Directions
Give back an exact copy of the lines below, from the first through the line with "The de-induction support"; please stop there.

(Collected data entries)
= = = = =

import Summits.Langlands.Langlands.Theses.SplitPrimeInduction
import Literature.NumberTheory.Automorphic.GKModulesAdmissible
import Literature.NumberTheory.GaloisRepresentations.IntegralGaloisActionProofs

/-!
# Refutation of `SplitPrimeInduction.Deinduction` (stmt-Langlands-16822)

The de-induction support item lets its hypothesis hold off a finite exceptional set `T`
(chosen per twist `χ`), but its conclusion asks for the Frobenius data `P w` at EVERY place
not above `S`.  Frobenius data that is genuine off one place `v₀` and junk at `v₀` therefore
satisfies the hypothesis and violates the conclusion.
-/

section buildfix_record -- buildfix lane 2026-08-19: re-created record(s) of dropped route item(s), see docstring(s)
open scoped BigOperators Topology Manifold Classical MeasureTheory ProbabilityTheory Matrix InnerProductSpace ComplexConjugate ContinuousMap
open Filter Set Function TopologicalSpace MeasureTheory
namespace Summit.Langlands.Langlands.Theses.SplitPrimeInduction

/-- **Record of the dropped route item `Deinduction`** = stmt-Langlands-16822 (ledger signature verbatim; NOT a route
item): route SplitPrimeInduction rev 8 (2026-08-17T01:16Z) dropped the refuted support `Deinduction` (refuted-misstated by the theorem below; item closed `refuted`). The declaration `Summit.Langlands.Langlands.Theses.SplitPrimeInduction.Deinduction`
therefore no longer exists in the route file and this accepted module stopped elaborating (stale olean;
buildfix lane 2026-08-19). Re-created here under its original name so the result keeps building; the
statement of every previously accepted declaration in this file is unchanged. -/
def Deinduction : Prop :=
  ∀ (F : Type) [Field F] [NumberField F] (d : ℕ) (hd : Module.finrank ℚ F = d) (n : ℕ), 1 ≤ n → ∀ (k : Type) [Field k] [IsAlgClosed k] [TopologicalSpace k] [DiscreteTopology k] (S : Finset (IsDedekindDomain.HeightOneSpectrum (NumberField.RingOfIntegers F))) (P : IsDedekindDomain.HeightOneSpectrum (NumberField.RingOfIntegers F) → Polynomial k), (∀ w, (P w).Monic ∧ (P w).natDegree = n) → (∀ (χ : Literature.NumberTheory.GaloisRepresentations.FramedGaloisRep F k 1) (c : IsDedekindDomain.HeightOneSpectrum (NumberField.RingOfIntegers F) → k) (Sχ : Finset (IsDedekindDomain.HeightOneSpectrum (NumberField.RingOfIntegers F))), (∀ w ∉ Sχ, χ.IsUnramifiedAt w ∧ χ.HasFrobCharpolyAt w (Polynomial.X - Polynomial.C (c w))) → ∃ (R : Literature.NumberTheory.GaloisRepresentations.FramedGaloisRep ℚ k (d * n)) (T : Finset (IsDedekindDomain.HeightOneSpectrum (NumberField.RingOfIntegers ℚ))), R.toGaloisRep.IsSemisimple ∧ ∀ v ∉ T, (∀ w : IsDedekindDomain.HeightOneSpectrum (NumberField.RingOfIntegers F), w.asIdeal.under (NumberField.RingOfIntegers ℚ) = v.asIdeal → w ∉ S ∧ w ∉ Sχ) → R.IsUnramifiedAt v ∧ R.HasFrobCharpolyAt v (∏ᶠ w ∈ {w : IsDedekindDomain.HeightOneSpectrum (NumberField.RingOfIntegers F) | w.asIdeal.under (NumberField.RingOfIntegers ℚ) = v.asIdeal}, ((P w).scaleRoots (c w)).comp (Polynomial.X ^ w.asIdeal.inertiaDeg (NumberField.RingOfIntegers ℚ)))) → ∃ σ : Literature.NumberTheory.GaloisRepresentations.FramedGaloisRep F k n, ∀ v : IsDedekindDomain.HeightOneSpectrum (NumberField.RingOfIntegers ℚ), (∀ w : IsDedekindDomain.HeightOneSpectrum (NumberField.RingOfIntegers F), w.asIdeal.under (NumberField.RingOfIntegers ℚ) = v.asIdeal → w ∉ S) → ∀ w : IsDedekindDomain.HeightOneSpectrum (NumberField.RingOfIntegers F), w.asIdeal.under (NumberField.RingOfIntegers ℚ) = v.asIdeal → σ.IsUnramifiedAt w ∧ σ.HasFrobCharpolyAt w (P w)

end Summit.Langlands.Langlands.Theses.SplitPrimeInduction
end buildfix_record


open Polynomial IsDedekindDomain NumberField
open Literature.NumberTheory.GaloisRepresentations

namespace Summit.Langlands.Langlands.Theorems

/-- Every ring endomorphism of `𝓞 ℚ ≅ ℤ` is the identity. [folklore] -/
private theorem ratInt_ringHom_eq_id (f : 𝓞 ℚ →+* 𝓞 ℚ) : f = RingHom.id _ := by
  refine RingHom.ext fun x => ?_
  have hx : ((Rat.ringOfIntegersEquiv x : ℤ) : 𝓞 ℚ) = x := by
    have h2 := eq_intCast Rat.ringOfIntegersEquiv.symm.toRingHom (Rat.ringOfIntegersEquiv x)
    rw [RingEquiv.toRingHom_eq_coe, RingEquiv.coe_toRingHom, RingEquiv.symm_apply_apply] at h2
    exact h2.symm
  rw [RingHom.id_apply, ← hx]
  exact map_intCast f _

/-- Hence `𝓞 ℚ` carries a unique `𝓞 ℚ`-algebra structure. [folklore] -/
private theorem ratInt_algebra_eq (inst : Algebra (𝓞 ℚ) (𝓞 ℚ)) : inst = Algebra.id (𝓞 ℚ) :=
  Algebra.algebra_ext _ _ fun r => by
    have h1 := ratInt_ringHom_eq_id (letI := inst; algebraMap (𝓞 ℚ) (𝓞 ℚ))
    have h2 := ratInt_ringHom_eq_id (letI := Algebra.id (𝓞 ℚ); algebraMap (𝓞 ℚ) (𝓞 ℚ))
    exact (congrArg (fun g : 𝓞 ℚ →+* 𝓞 ℚ => g r) h1).trans
      (congrArg (fun g : 𝓞 ℚ →+* 𝓞 ℚ => g r) h2).symm

/-- `under` along `𝓞 ℚ → 𝓞 ℚ` is the identity (for any algebra structure). [folklore] -/
private theorem ratInt_under (inst : Algebra (𝓞 ℚ) (𝓞 ℚ)) (I : Ideal (𝓞 ℚ)) :
    (letI := inst; I.under (𝓞 ℚ)) = I := by
  obtain rfl := ratInt_algebra_eq inst
  exact Ideal.comap_id I

/-- The inertia degree of a prime of `𝓞 ℚ` over `𝓞 ℚ` is `1` (for any algebra structure).
[folklore] -/
private theorem ratInt_inertiaDeg (inst : Algebra (𝓞 ℚ) (𝓞 ℚ)) (w : HeightOneSpectrum (𝓞 ℚ)) :
    (letI := inst; w.asIdeal.inertiaDeg (𝓞 ℚ)) = 1 := by
  obtain rfl := ratInt_algebra_eq inst
  haveI : w.asIdeal.LiesOver w.asIdeal := ⟨(Ideal.comap_id _).symm⟩
  have ht := Ideal.inertiaDeg_tower (R := 𝓞 ℚ) w.asIdeal w.asIdeal
  have hpos := Ideal.inertiaDeg_pos w.asIdeal (𝓞 ℚ)
  have h2 : w.asIdeal.inertiaDeg (𝓞 ℚ) * w.asIdeal.inertiaDeg (𝓞 ℚ) =
      w.asIdeal.inertiaDeg (𝓞 ℚ) * 1 := by rw [mul_one]; exact ht.symm
  exact mul_left_cancel₀ hpos.ne' h2

/-- Refutes `SplitPrimeInduction.Deinduction` [refuted-misstated]: take `F = ℚ`, `d = n = 1`,
`k = ℚ̄` (discrete), `S = ∅`, and Frobenius data `P v₀ = X`, `P w = X - 1` (`w ≠ v₀`) for one
finite place `v₀`.  For every character `χ` (Frobenius values `c` off `Sχ`) the hypothesis is
witnessed by `R := χ`, `T := {v₀}` (charpoly `X - c w = ((X - 1).scaleRoots (c w)).comp (X ^ 1)`
off `v₀`), but the conclusion demands a character `σ` of `Γ_ℚ` whose Frobenius at `v₀` has
characteristic polynomial `X`, i.e. determinant `0`.  Witness: junk Frobenius datum at a single
place (the hypothesis tolerates a finite exceptional set `T`, the conclusion none).
Repaired statement C′ (believed true, Clifford/Taylor de-induction): mirror the exceptional set
in the conclusion —
`… → ∃ (σ : FramedGaloisRep F k n) (T' : Finset (HeightOneSpectrum (𝓞 ℚ))), ∀ v ∉ T', (∀ w, w.asIdeal.under (𝓞 ℚ) = v.asIdeal → w ∉ S) → ∀ w, w.asIdeal.under (𝓞 ℚ) = v.asIdeal → σ.IsUnramifiedAt w ∧ σ.HasFrobCharpolyAt w (P w)`;
the witness misses C′ (`σ := 1`, `T' := {v₀}`). [folklore] -/
theorem SplitPrimeInductionDeinduction_refuted :
    ¬ Summit.Langlands.Langlands.Theses.SplitPrimeInduction.Deinduction := by
  intro h
  classical
  -- coefficient field `ℚ̄` with the discrete topology
  letI : TopologicalSpace (AlgebraicClosure ℚ) := ⊥
  haveI : DiscreteTopology (AlgebraicClosure ℚ) := ⟨rfl⟩
  -- one finite place `v₀` of `ℚ`
  obtain ⟨m, hm⟩ := Ideal.exists_maximal (𝓞 ℚ)
  have hm0 : m ≠ ⊥ := Ring.ne_bot_of_isMaximal_of_not_isField hm (RingOfIntegers.not_isField ℚ)
  let v₀ : HeightOneSpectrum (𝓞 ℚ) := ⟨m, hm.isPrime, hm0⟩
  -- Frobenius data: `X` at `v₀`, `X - 1` elsewhere
  let P : HeightOneSpectrum (𝓞 ℚ) → (AlgebraicClosure ℚ)[X] :=
    fun w => if w = v₀ then X else X - C 1
  have hP : ∀ w, (P w).Monic ∧ (P w).natDegree = 1 := by
    intro w
    by_cases hw : w = v₀
    · simp only [P, if_pos hw]
      exact ⟨monic_X, natDegree_X⟩
    · simp only [P, if_neg hw]
      exact ⟨monic_X_sub_C (1 : AlgebraicClosure ℚ), natDegree_X_sub_C (1 : AlgebraicClosure ℚ)⟩
  have key := h ℚ 1 (Module.finrank_self ℚ) 1 le_rfl (AlgebraicClosure ℚ) ∅ P hP ?_
  · obtain ⟨σ, hσ⟩ := key
    have h1 := hσ v₀ (fun w _ => Finset.notMem_empty w) v₀ (ratInt_under _ _)
    obtain ⟨𝔓, h𝔓⟩ := HeightOneSpectrum.primesAbove_nonempty v₀
    obtain ⟨τ, hτ⟩ := HeightOneSpectrum.exists_isArithFrobAt_of_mem_primesAbove_holds h𝔓
    have h2 := h1.2 𝔓 h𝔓 τ hτ
    have hX : P v₀ = X := by simp [P]
    rw [hX] at h2
    have hdet := Matrix.det_eq_sign_charpoly_coeff
      ((σ τ : GL (Fin 1) (AlgebraicClosure ℚ)) : Matrix (Fin 1) (Fin 1) (AlgebraicClosure ℚ))
    change ((σ τ : GL (Fin 1) (AlgebraicClosure ℚ)) :
      Matrix (Fin 1) (Fin 1) (AlgebraicClosure ℚ)).charpoly = X at h2
    rw [h2, coeff_X_zero, mul_zero] at hdet
    refine (Matrix.GeneralLinearGroup.det (σ τ)).ne_zero ?_
    rw [Matrix.GeneralLinearGroup.val_det_apply]
    exact hdet
  · -- the hypothesis: for every twist `χ` take `R := χ`, `T := {v₀}`
    intro χ c Sχ hχ
    refine ⟨χ, {v₀}, ?_, ?_⟩
    · -- a one-dimensional representation is semisimple
      haveI : Representation.IsIrreducible (FramedRep.toContinuousRep χ).toRepresentation :=
        Literature.NumberTheory.Automorphic.isIrreducible_of_finrank_eq_one' _ (by simp)
      show (FramedRep.toContinuousRep χ).toRepresentation.IsSemisimpleRepresentation
      infer_instance
    · intro v hv hguard
      have hv' : v ≠ v₀ := fun e => hv (Finset.mem_singleton.2 e)
      have hvS : v ∉ Sχ := (hguard v (ratInt_under _ _)).2
      obtain ⟨hunr, hchar⟩ := hχ v hvS
      refine ⟨hunr, ?_⟩
      convert hchar using 2
      simp_rw [ratInt_under, ratInt_inertiaDeg, pow_one, comp_X]
      rw [show {w : HeightOneSpectrum (𝓞 ℚ) | w.asIdeal = v.asIdeal} = {v} from
        Set.ext fun w => by rw [Set.mem_setOf_eq, Set.mem_singleton_iff, HeightOneSpectrum.ext_iff],
        finprod_mem_singleton]
      simp only [P, if_neg hv', X_sub_C_scaleRoots, one_mul]

end Summit.Langlands.Langlands.Theorems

= = = = =

Response box
import Summits.Langlands.Langlands.Theses.SplitPrimeInduction
import Literature.NumberTheory.Automorphic.GKModulesAdmissible
import Literature.NumberTheory.GaloisRepresentations.IntegralGaloisActionProofs

/-!
# Refutation of `SplitPrimeInduction.Deinduction` (stmt-Langlands-16822)

The de-induction support item lets its hypothesis hold off a finite exceptional set `T`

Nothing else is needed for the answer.